▸ Directions:
Restate word for word every line from the top of the data below down through the line that holds "open Literature.NumberTheory.Automorphic.Liu2021.AppendixC".

= = =

/-!
# `F0P6aStubFROBRoofGeoWiring` — ★ RE-HOME of `Lines/F0_P6a_StubFROBRoofGeoWiring.lean` (tree sha16 46cdc102588d6598), PART 4 of 4 — tree lines :903–:1102 (LAST part: the module the `Lines/` shim and consumers import; it transitively carries parts 1–3).

See PART 1 `Theorems/F0P6aStubFROBRoofGeoWiringWiring.lean` for the full ★ re-home header and the original module docstring (verbatim there).  Same namespace (every fully-qualified name unchanged);
the scopes open at the cut (`noncomputable section` ∕ `namespace` ∕ `section`s) are re-opened below with their `variable` ∕ `open` ∕ `set_option` ∕ `omit` ∕ `include` ∕ `universe` lines
replayed verbatim from the tree, in order; the code after the replay block is the tree bytes :903–:1102, untouched.  HC_CM is proved only modulo the 7 printed citations (2 remaining: hLiu418 = stmt-HodgeConjecture-24832, h413 = stmt-HodgeConjecture-24833) until rung 0 closes; a re-home is count-neutral.
-/

-- ── replay of the scopes open at tree line :903 (verbatim) ──
set_option autoImplicit false
set_option linter.dupNamespace false
set_option linter.unusedSectionVars false
noncomputable section
namespace Summit.HodgeConjecture.HodgeConjecture.Cruxes.HLiu418.F0P6aStubFROBRoofGeoWiring
open CategoryTheory CategoryTheory.Limits NumberField IsDedekindDomain MulAction AlgebraicGeometry
open scoped Matrix Pointwise MonoidalCategory MonObj CategoryTheory.Obj Polynomial
open Literature.NumberTheory.GaloisRepresentations
open Literature.NumberTheory.Automorphic Literature.NumberTheory.Automorphic.UnitaryGroup
open Literature.AlgebraicGeometry.ShimuraVarieties.UnitaryCanonicalModel
open Literature.NumberTheory.Automorphic.Liu2021.AppendixC
open Literature.AlgebraicGeometry.Motives (AlgPoints IntegralModel SchemeOver thickening thickeningLift specOver relFrobeniusOver frobeniusTwistOver frobSpec)
open Literature.NumberTheory.DiophantineGeometry (geomResidueField specialFibreFunctor specResidueField)
open Literature.AlgebraicGeometry.RelativeSpec (ActionOver)
open Literature.AlgebraicGeometry.GroupSchemes Literature.AlgebraicGeometry.GroupSchemes.GroupSchemeKernel
open Literature.AlgebraicGeometry.GroupSchemes.AffineGroupScheme (Alg quotIncl)
open Literature.AlgebraicGeometry.AbelianSchemes Literature.AlgebraicGeometry.AbelianSchemes.AbelianSchemeOver
open Summit.HodgeConjecture.HodgeConjecture.Cruxes.HLiu418.F0P6aModuliDatumDefs
open Summit.HodgeConjecture.HodgeConjecture.Cruxes.HLiu418.F0P6aRGDAssembly
open Summit.HodgeConjecture.HodgeConjecture.Cruxes.HLiu418.F0P6aDatumOfInputs
open Summit.HodgeConjecture.HodgeConjecture.Cruxes.HLiu418.F0P6aLineSpecialisation (spGeoOf)
open Summit.HodgeConjecture.HodgeConjecture.Cruxes.HLiu418.F0P6aRoofCwKernel (hsat_sch₀Of)
open Summit.HodgeConjecture.HodgeConjecture.Cruxes.HLiu418.F0P6aStubFROBRoofGeo
variable {F : Type} [Field F] [NumberField F] [IsCMField F] [IsGalois ℚ F] {ι₁ : F →+* ℂ}
    {Jstar : Matrix (Fin 2) (Fin 2) F}
    {K₀ : C5.OpenCompactSubgroup ↥(finAdelic ↥(maximalRealSubfield F) F (IsCMField.complexConj F) 2 Jstar)}
    {S : RecordSystemGS F Jstar ι₁ K₀} {hU7ₛ : S.HeckeTranslateDefinedOver}
    {hJ : (Jstar.map (IsCMField.complexConj F))ᵀ = Jstar} {hJu : IsUnit Jstar}
    {Fi : Type} [Field Fi] [Algebra F Fi] {Kc : C5.SmallLevel K₀} {G : Type} [Group G]
    {𝓜 : IntegralModel (𝓞 F) F ((thickening F Fi).obj (S.M.obj Kc))}
    {w : HeightOneSpectrum (𝓞 F)} {hw : (IsCMField.complexConj F) • w ≠ w} {h𝓨 : (𝓜.localise w).IsSmoothProper 1}
    {θ : ActionOver (𝓜.localise w).total.hom ((Fi ≃ₐ[F] Fi) × G)}
    {e : Fi →ₐ[F] AlgebraicClosure (w.adicCompletion F)}
open Summit.HodgeConjecture.HodgeConjecture.Cruxes.HLiu418.F0P6aLineSpecialisation
  (LineWOf lineWOfKernel lineWOfKernel_le mem_lineWOfKernel_iff natCard_roofKernel_eq roofKernel_stable natCard_roofKernel_inf_idealTorsionΩ_w_eq)
open Literature.NumberTheory.EllipticCurves (genericFibre specGenericPoint)
open Summit.HodgeConjecture.HodgeConjecture.Cruxes.HLiu418.F0P6aStubFROBRoofLegs (roofLegs_of_roofLink_kerRows)
open Literature.AlgebraicGeometry.Motives (extendPoint specValuationSubring specFractionFieldι specRingHomι)
open Literature.NumberTheory.DiophantineGeometry (toClosureValuationSubring geomClosedPointIsoSpecResidueField)
open Literature.NumberTheory.EllipticCurves (genericFibre specGenericPoint)
open Summit.HodgeConjecture.HodgeConjecture.Cruxes.HLiu418.F0P6aLineSpecialisation (isIdealTorsionΩ_mul_of_roofLink natCard_roofKernel_eq)
section KillWitness
open Literature.AlgebraicGeometry.Motives (extendPoint specValuationSubring specFractionFieldι specRingHomι)
open Literature.NumberTheory.DiophantineGeometry (geomClosedPointIsoSpecResidueField geomResidueFieldEquiv toClosureValuationSubring)
open Literature.NumberTheory.EllipticCurves (genericFibre specGenericPoint)
open Summit.HodgeConjecture.HodgeConjecture.Cruxes.HLiu418.F0P6aLineSpecialisation
  (isoGenericOf isoSpecialOf liftOf sΩ sκ left_thickeningLift_comp_genericι_eq left_red₀Of_comp_specialι_eq
   quotIncl_spGeoOf_comp_eq_one_of_kerRow exists_wWitness_of_kerRow)
-- ── tree bytes :903–:1102 ──
import Mathlib

set_option linter.dupNamespace false
set_option linter.unusedSectionVars false

/-!
# LevelRankA (lens 4, g29; (P7)(v) of the (c0) road) — A SUBSPACE OF SPARSE DUAL VECTORS FORCES LOW RANK

Blocker `X = AbsorptionDial.NoPerfectPolyOdd` (item 28487); decomp-qadv lens 4, g29.  On the NON-dispersing branch, `PairLawA.nonDisperse_levelSet`
makes a level set `Ξ_h = {ξ : #{i : ξ·c_i ≠ 0} ≤ h}` of the cross forms `c_i ∈ 𝔽_p^K` dense; Sanders' Bogolyubov–Ruzsa lemma [arXiv:1011.0107, Thm 20]
(a Literature fact to be typed) then puts a subspace `Y` of small codimension inside `Ξ_{4h}`.  This file is step (v) of REFEREE-66v65 (P7): such a
subspace forces the matrix of the `c_i` to have rank `≤ codim Y + 2·(4h)` — the input format of `InnerDegreeLawsK.offDiag_lowRank` ((P8), landed).

* `card_filter_zero_le` (a functional `ξ ↦ ξ·v` not identically zero on `Y` vanishes on at most half of `Y`: translate by a witness);
* ★ `exists_exceptional` (if every `ξ ∈ Y` has `ξ·c_i ≠ 0` for at most `s` indices, then all but `≤ 2s` of the `c_i` are orthogonal to `Y` —
  double counting `Σ_{ξ∈Y} #{i} = Σ_i #{ξ}`); (the referee's sharper `s·p/(p−1)` needs exact fibre counts; `2s` suffices downstream);
* ★★ `rank_le_of_sparse_subspace` (`rank (c) ≤ 2s + (K − dim Y)`: the non-exceptional rows lie in the dot-product orthogonal of `Y`, of dimension
  `K − dim Y` by `LinearMap.BilinForm.finrank_orthogonal` for the nondegenerate form `Matrix.toBilin' 1`).

Supports stmt-QuantumAdvantage-28487 (record; the residual `X` is NOT claimed).
-/

open Finset Module

namespace Summit.QuantumAdvantage.QuantumAdvantage.Theorems.LevelRank

variable {p : ℕ} [Fact p.Prime] {K : ℕ} {ι : Type*} [Fintype ι] [DecidableEq ι]

/-- a functional `ξ ↦ ξ·v` that is non-zero somewhere on `Y` vanishes on at most as many points of `Y` as it does not -/
theorem card_filter_zero_le (Yf : Finset (Fin K → ZMod p)) (hY : ∀ ξ ∈ Yf, ∀ ξ' ∈ Yf, ξ + ξ' ∈ Yf) (v ξ₀ : Fin K → ZMod p)
    (hξ₀ : ξ₀ ∈ Yf) (hne : ξ₀ ⬝ᵥ v ≠ 0) :
    (Yf.filter fun ξ => ¬ (ξ ⬝ᵥ v ≠ 0)).card ≤ (Yf.filter fun ξ => ξ ⬝ᵥ v ≠ 0).card := by
  refine card_le_card_of_injOn (fun ξ => ξ + ξ₀) ?_ ?_
  · intro ξ hξ
    rw [mem_coe, mem_filter] at hξ
    rw [mem_coe, mem_filter]
    refine ⟨hY ξ hξ.1 ξ₀ hξ₀, ?_⟩
    have h0 : ξ ⬝ᵥ v = 0 := by
      by_contra h
      exact hξ.2 h
    rw [add_dotProduct, h0, zero_add]
    exact hne
  · intro a _ b _ h
    exact add_right_cancel h

/-- **all but `≤ 2s` forms are orthogonal to `Y`.**  If every `ξ ∈ Y` pairs non-trivially with at most `s` of the `c_i`, then outside an
exceptional set of at most `2s` indices every `c_i` is orthogonal to all of `Y`. -/
theorem exists_exceptional (Y : Submodule (ZMod p) (Fin K → ZMod p)) (c : ι → Fin K → ZMod p) (s : ℕ)
    (hY : ∀ ξ ∈ Y, (univ.filter fun i => ξ ⬝ᵥ c i ≠ 0).card ≤ s) :
    ∃ X : Finset ι, X.card ≤ 2 * s ∧ ∀ i ∉ X, ∀ ξ ∈ Y, ξ ⬝ᵥ c i = 0 := by
  classical
  set Yf : Finset (Fin K → ZMod p) := univ.filter (fun ξ => ξ ∈ Y) with hYf
  have hYmem : ∀ ξ, ξ ∈ Yf ↔ ξ ∈ Y := fun ξ => by simp [hYf]
  set X : Finset ι := univ.filter (fun i => ∃ ξ ∈ Y, ξ ⬝ᵥ c i ≠ 0) with hX
  refine ⟨X, ?_, fun i hi ξ hξ => ?_⟩
  swap
  · by_contra hne
    exact hi (mem_filter.mpr ⟨mem_univ _, ξ, hξ, hne⟩)
  -- double counting
  have hD : ∑ ξ ∈ Yf, (univ.filter fun i => ξ ⬝ᵥ c i ≠ 0).card = ∑ i, (Yf.filter fun ξ => ξ ⬝ᵥ c i ≠ 0).card := by
    simp_rw [card_filter]
    rw [sum_comm]
  have hup : ∑ ξ ∈ Yf, (univ.filter fun i => ξ ⬝ᵥ c i ≠ 0).card ≤ Yf.card * s := by
    have h := sum_le_card_nsmul Yf (fun ξ => (univ.filter fun i => ξ ⬝ᵥ c i ≠ 0).card) s
      (fun ξ hξ => hY ξ ((hYmem ξ).mp hξ))
    simpa using h
  have hlow : ∀ i ∈ X, Yf.card ≤ 2 * (Yf.filter fun ξ => ξ ⬝ᵥ c i ≠ 0).card := by
    intro i hi
    obtain ⟨ξ₀, hξ₀, hne⟩ := (mem_filter.mp hi).2
    have hsplit := card_filter_add_card_filter_not (s := Yf) (fun ξ => ξ ⬝ᵥ c i ≠ 0)
    have hle := card_filter_zero_le Yf (fun ξ hξ ξ' hξ' => (hYmem _).mpr (Y.add_mem ((hYmem ξ).mp hξ) ((hYmem ξ').mp hξ')))
      (c i) ξ₀ ((hYmem ξ₀).mpr hξ₀) hne
    omega
  have hYpos : 0 < Yf.card := card_pos.mpr ⟨0, (hYmem 0).mpr Y.zero_mem⟩
  have h1 : X.card * Yf.card ≤ 2 * ∑ i, (Yf.filter fun ξ => ξ ⬝ᵥ c i ≠ 0).card := by
    calc X.card * Yf.card = ∑ i ∈ X, Yf.card := by rw [sum_const, smul_eq_mul]
      _ ≤ ∑ i ∈ X, 2 * (Yf.filter fun ξ => ξ ⬝ᵥ c i ≠ 0).card := sum_le_sum hlow
      _ = 2 * ∑ i ∈ X, (Yf.filter fun ξ => ξ ⬝ᵥ c i ≠ 0).card := by rw [mul_sum]
      _ ≤ 2 * ∑ i, (Yf.filter fun ξ => ξ ⬝ᵥ c i ≠ 0).card :=
          Nat.mul_le_mul_left _ (sum_le_sum_of_subset_of_nonneg (subset_univ X) fun _ _ _ => Nat.zero_le _)
  rw [← hD] at h1
  have h2 : X.card * Yf.card ≤ 2 * s * Yf.card := by nlinarith
  exact Nat.le_of_mul_le_mul_right h2 hYpos

/-- **(P7)(v) — LOW RANK FROM A SUBSPACE OF SPARSE DUAL VECTORS.**  If a subspace `Y ≤ 𝔽_p^K` consists of vectors each pairing non-trivially
with at most `s` of the forms `c_i`, then the matrix with rows `c_i` has rank `≤ 2s + (K − dim Y)`. -/
theorem rank_le_of_sparse_subspace (Y : Submodule (ZMod p) (Fin K → ZMod p)) (c : ι → Fin K → ZMod p) (s : ℕ)
    (hY : ∀ ξ ∈ Y, (univ.filter fun i => ξ ⬝ᵥ c i ≠ 0).card ≤ s) :
    (Matrix.of c).rank ≤ 2 * s + (K - finrank (ZMod p) Y) := by
  classical
  obtain ⟨X, hX, horth⟩ := exists_exceptional Y c s hY
  set B := Matrix.toBilin' (1 : Matrix (Fin K) (Fin K) (ZMod p)) with hB
  have hBnd : B.Nondegenerate :=
    LinearMap.BilinForm.nondegenerate_toBilin'_iff_det_ne_zero.mpr (by simp)
  have hO : finrank (ZMod p) (B.orthogonal Y) = K - finrank (ZMod p) Y := by
    rw [LinearMap.BilinForm.finrank_orthogonal hBnd, finrank_fintype_fun_eq_card, Fintype.card_fin]
  rw [Matrix.rank_eq_finrank_span_row]
  have hspan : Submodule.span (ZMod p) (Set.range (Matrix.of c).row)
      ≤ Submodule.span (ZMod p) ((X.image c : Finset (Fin K → ZMod p)) : Set (Fin K → ZMod p)) ⊔ B.orthogonal Y := by
    rw [Submodule.span_le]
    rintro _ ⟨i, rfl⟩
    rw [Matrix.row_apply']
    by_cases hi : i ∈ X
    · refine Submodule.mem_sup_left (Submodule.subset_span ?_)
      rw [coe_image]
      exact ⟨i, mem_coe.mpr hi, rfl⟩
    · refine Submodule.mem_sup_right ?_
      rw [LinearMap.BilinForm.mem_orthogonal_iff]
      intro ξ hξ
      rw [hB, Matrix.toBilin'_apply', Matrix.one_mulVec]
      exact horth i hi ξ hξ
  calc finrank (ZMod p) (Submodule.span (ZMod p) (Set.range (Matrix.of c).row))
      ≤ finrank (ZMod p) ↥(Submodule.span (ZMod p) ((X.image c : Finset (Fin K → ZMod p)) : Set (Fin K → ZMod p)) ⊔ B.orthogonal Y) :=
        Submodule.finrank_mono hspan
    _ ≤ finrank (ZMod p) (Submodule.span (ZMod p) ((X.image c : Finset (Fin K → ZMod p)) : Set (Fin K → ZMod p)))
          + finrank (ZMod p) (B.orthogonal Y) := Submodule.finrank_add_le_finrank_add_finrank _ _
    _ ≤ X.card + (K - finrank (ZMod p) Y) := by
        have h1 := finrank_span_finset_le_card (R := ZMod p) (X.image c)
        have h2 : (X.image c).card ≤ X.card := card_image_le
        have h3 : finrank (ZMod p) (Submodule.span (ZMod p) ((X.image c : Finset (Fin K → ZMod p)) : Set (Fin K → ZMod p)))
            ≤ X.card := h1.trans h2
        omega
    _ ≤ 2 * s + (K - finrank (ZMod p) Y) := by omega

end Summit.QuantumAdvantage.QuantumAdvantage.Theorems.LevelRank
/-- **Series letter, edge in replica 1.**  `f = a m` with `a` off every edge of `M ∪ C ∪ {y,z}` and `a ≠ b`; for `X ⊆ M ∪ {y,z}`:
the datum of the new environment (poles `a, b`, free set `M ∪ f`) at `X ∪ f` is `⟨Λ − 1, K¹, 0⟩`. [cite: Grimmett2006, §1.4 eq. (1.20) (p. 15)] -/
theorem realPDat_ser_true (ha : ∀ e ∈ insert y (insert z (M ∪ C)), a ∉ e) (hab : a ≠ b) (ham : a ≠ m)
    {X : Finset (Sym2 V)} (hX : X ⊆ insert y (insert z M)) :
    realPDat (insert s(a, m) M) C a b y z (insert s(a, m) X) =
      ⟨(realPDat M C m b y z X).lam + (-1), (realPDat M C m b y z X).k1, false⟩ := by
  have hsub : ∀ Y : Finset (Sym2 V), Y ⊆ insert y (insert z (M ∪ C)) → ∀ e ∈ Y, a ∉ e := fun Y hY e he => ha e (hY he)
  have hXC : X ∪ C ⊆ insert y (insert z (M ∪ C)) := Finset.union_subset
    (hX.trans (Finset.insert_subset_insert _ (Finset.insert_subset_insert _ Finset.subset_union_left)))
    ((Finset.subset_union_right).trans ((Finset.subset_insert _ _).trans (Finset.subset_insert _ _)))
  have hMC : insert y (insert z M) \ X ∪ C ⊆ insert y (insert z (M ∪ C)) := Finset.union_subset
    (Finset.sdiff_subset.trans (Finset.insert_subset_insert _ (Finset.insert_subset_insert _ Finset.subset_union_left)))
    ((Finset.subset_union_right).trans ((Finset.subset_insert _ _).trans (Finset.subset_insert _ _)))
  have hfM : s(a, m) ∉ insert y (insert z M) := fun h =>
    ha _ ((Finset.insert_subset_insert _ (Finset.insert_subset_insert _ Finset.subset_union_left)) h) (Sym2.mem_mk_left _ _)
  have n1 : ¬ (openGraph (↑(X ∪ C) : BondConfig V)).Reachable a m := fun h =>
    Wheel.not_reachable_of_fresh (hsub _ hXC) ham.symm h.symm
  have n2 : ¬ (openGraph (↑(X ∪ C) : BondConfig V)).Reachable a b := fun h =>
    Wheel.not_reachable_of_fresh (hsub _ hXC) hab.symm h.symm
  have n3 : ¬ (openGraph (↑(insert y (insert z M) \ X ∪ C) : BondConfig V)).Reachable a b := fun h =>
    Wheel.not_reachable_of_fresh (hsub _ hMC) hab.symm h.symm
  have k1 := clusterCount_insert_add_ite (X ∪ C) a m
  rw [if_neg n1] at k1
  have e1 : insert s(a, m) X ∪ C = insert s(a, m) (X ∪ C) := Finset.insert_union _ _ _
  have e2 : insert y (insert z (insert s(a, m) M)) \ insert s(a, m) X ∪ C = insert y (insert z M) \ X ∪ C := by
    rw [Finset.insert_comm z s(a, m) M, Finset.insert_comm y s(a, m), Finset.insert_sdiff_insert, Finset.sdiff_insert_of_notMem hfM]
  have r1 : (openGraph (↑(insert s(a, m) (X ∪ C)) : BondConfig V)).Reachable a b ↔ (openGraph (↑(X ∪ C) : BondConfig V)).Reachable m b := by
    rw [Wheel.reachable_coe_insert_iff]
    constructor
    · rintro (h | ⟨_, h⟩ | ⟨h, _⟩)
      · exact absurd h n2
      · exact h
      · exact absurd h n1
    · exact fun h => Or.inr (Or.inl ⟨Reachable.refl _, h⟩)
  simp only [realPDat, apExpC, e1, e2, reachB, n3, decide_false, PDat.mk.injEq, and_true]
  refine ⟨by omega, ?_⟩
  rw [Bool.eq_iff_iff]; simp only [decide_eq_true_eq]; exact r1
/-- **Howard's standing hypotheses with "`Γ_K → Aut_{ℤ_p}(T_pE)` surjective" REPLACED by "`E[p]` is
an irreducible `𝔽_p[Γ_ℚ]`-module and `p ≥ 5`"** — every other field verbatim as in the tree's
`HowardHypotheses` (Howard 2004 Thms. A, B, §3: `K` imaginary quadratic, `d_K ∉ {-3,-4}`, Heegner
hypothesis for `N`, `p ∤ N`, `p ∤ d_K`, `p ∤ h_K`, `E` good ordinary at `p`, `κ` anticyclotomic with
topological generator `γ`; `p ≥ 5` replaces "`p` odd"). The memo (Thm. 4.1) proves that these imply
Howard's axioms H.0–H.5 for `(T_pE, 𝓕, 𝒫)` and for every height-one specialisation `T_𝔭`, which is
all his proofs use. A PREDICATE (a `structure … : Prop`); nothing asserted.
[cite: Howard2004HeegnerKolyvagin, §1 Thm. A, Thm. B, §2.3 (H.0–H.5) and §3 (shape only; nothing asserted)] -/
structure HowardHypothesesIrr : Prop where
  /-- `K` is imaginary quadratic. -/
  isImaginaryQuadratic : IsImaginaryQuadratic K
  /-- `d_K ≠ -3, -4`. -/
  discr_ne : NumberField.discr K ≠ -3 ∧ NumberField.discr K ≠ -4
  /-- Every prime dividing `N` splits in `K`. -/
  heegner : SatisfiesHeegnerHypothesis N K
  /-- `p ≥ 5`. -/
  five_le : 5 ≤ p
  /-- `p ∤ N`. -/
  not_dvd_level : ¬ p ∣ N
  /-- `p ∤ d_K`. -/
  not_dvd_discr : ¬ (p : ℤ) ∣ NumberField.discr K
  /-- `p ∤ h_K`. -/
  not_dvd_classNumber : ¬ p ∣ NumberField.classNumber K
  /-- `E[p]` is an irreducible `𝔽_p[Γ_ℚ]`-module (REPLACES Howard's surjectivity). -/
  irreducible : W.HasIrreducibleModPGaloisRep p
  /-- `E` has good ordinary reduction at `p`. -/
  ordinary : IsOrdinaryAt W p
  /-- `κ` is the anticyclotomic `ℤ_p`-extension of `K`. -/
  anticyclotomic : κ.IsAnticyclotomic
  /-- `γ` is a topological generator of `Gal(K_∞/K)`. -/
  topGenerator : κ.IsTopGenerator γ

variable {N W K p κ γ} in
omit [NeZero N] in
/-- Howard's printed hypotheses together with (irr) and `p ≥ 5` give the new hypotheses (the new
package asks for LESS than "Howard + irr": it drops surjectivity). [folklore] -/
theorem HowardHypothesesIrr.of_howardHypotheses (h : HowardHypotheses N W K p κ γ) (h5 : 5 ≤ p)
    (hirr : W.HasIrreducibleModPGaloisRep p) : HowardHypothesesIrr N W K p κ γ where
  isImaginaryQuadratic := h.isImaginaryQuadratic
  discr_ne := h.discr_ne
  heegner := h.heegner
  five_le := h5
  not_dvd_level := h.not_dvd_level
  not_dvd_discr := h.not_dvd_discr
  not_dvd_classNumber := h.not_dvd_classNumber
  irreducible := hirr
  ordinary := h.ordinary
  anticyclotomic := h.anticyclotomic
  topGenerator := h.topGenerator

= = =

▸ Expected output:
/-!
# `F0P6aStubFROBRoofGeoWiring` — ★ RE-HOME of `Lines/F0_P6a_StubFROBRoofGeoWiring.lean` (tree sha16 46cdc102588d6598), PART 4 of 4 — tree lines :903–:1102 (LAST part: the module the `Lines/` shim and consumers import; it transitively carries parts 1–3).

See PART 1 `Theorems/F0P6aStubFROBRoofGeoWiringWiring.lean` for the full ★ re-home header and the original module docstring (verbatim there).  Same namespace (every fully-qualified name unchanged);
the scopes open at the cut (`noncomputable section` ∕ `namespace` ∕ `section`s) are re-opened below with their `variable` ∕ `open` ∕ `set_option` ∕ `omit` ∕ `include` ∕ `universe` lines
replayed verbatim from the tree, in order; the code after the replay block is the tree bytes :903–:1102, untouched.  HC_CM is proved only modulo the 7 printed citations (2 remaining: hLiu418 = stmt-HodgeConjecture-24832, h413 = stmt-HodgeConjecture-24833) until rung 0 closes; a re-home is count-neutral.
-/

-- ── replay of the scopes open at tree line :903 (verbatim) ──
set_option autoImplicit false
set_option linter.dupNamespace false
set_option linter.unusedSectionVars false
noncomputable section
namespace Summit.HodgeConjecture.HodgeConjecture.Cruxes.HLiu418.F0P6aStubFROBRoofGeoWiring
open CategoryTheory CategoryTheory.Limits NumberField IsDedekindDomain MulAction AlgebraicGeometry
open scoped Matrix Pointwise MonoidalCategory MonObj CategoryTheory.Obj Polynomial
open Literature.NumberTheory.GaloisRepresentations
open Literature.NumberTheory.Automorphic Literature.NumberTheory.Automorphic.UnitaryGroup
open Literature.AlgebraicGeometry.ShimuraVarieties.UnitaryCanonicalModel
open Literature.NumberTheory.Automorphic.Liu2021.AppendixC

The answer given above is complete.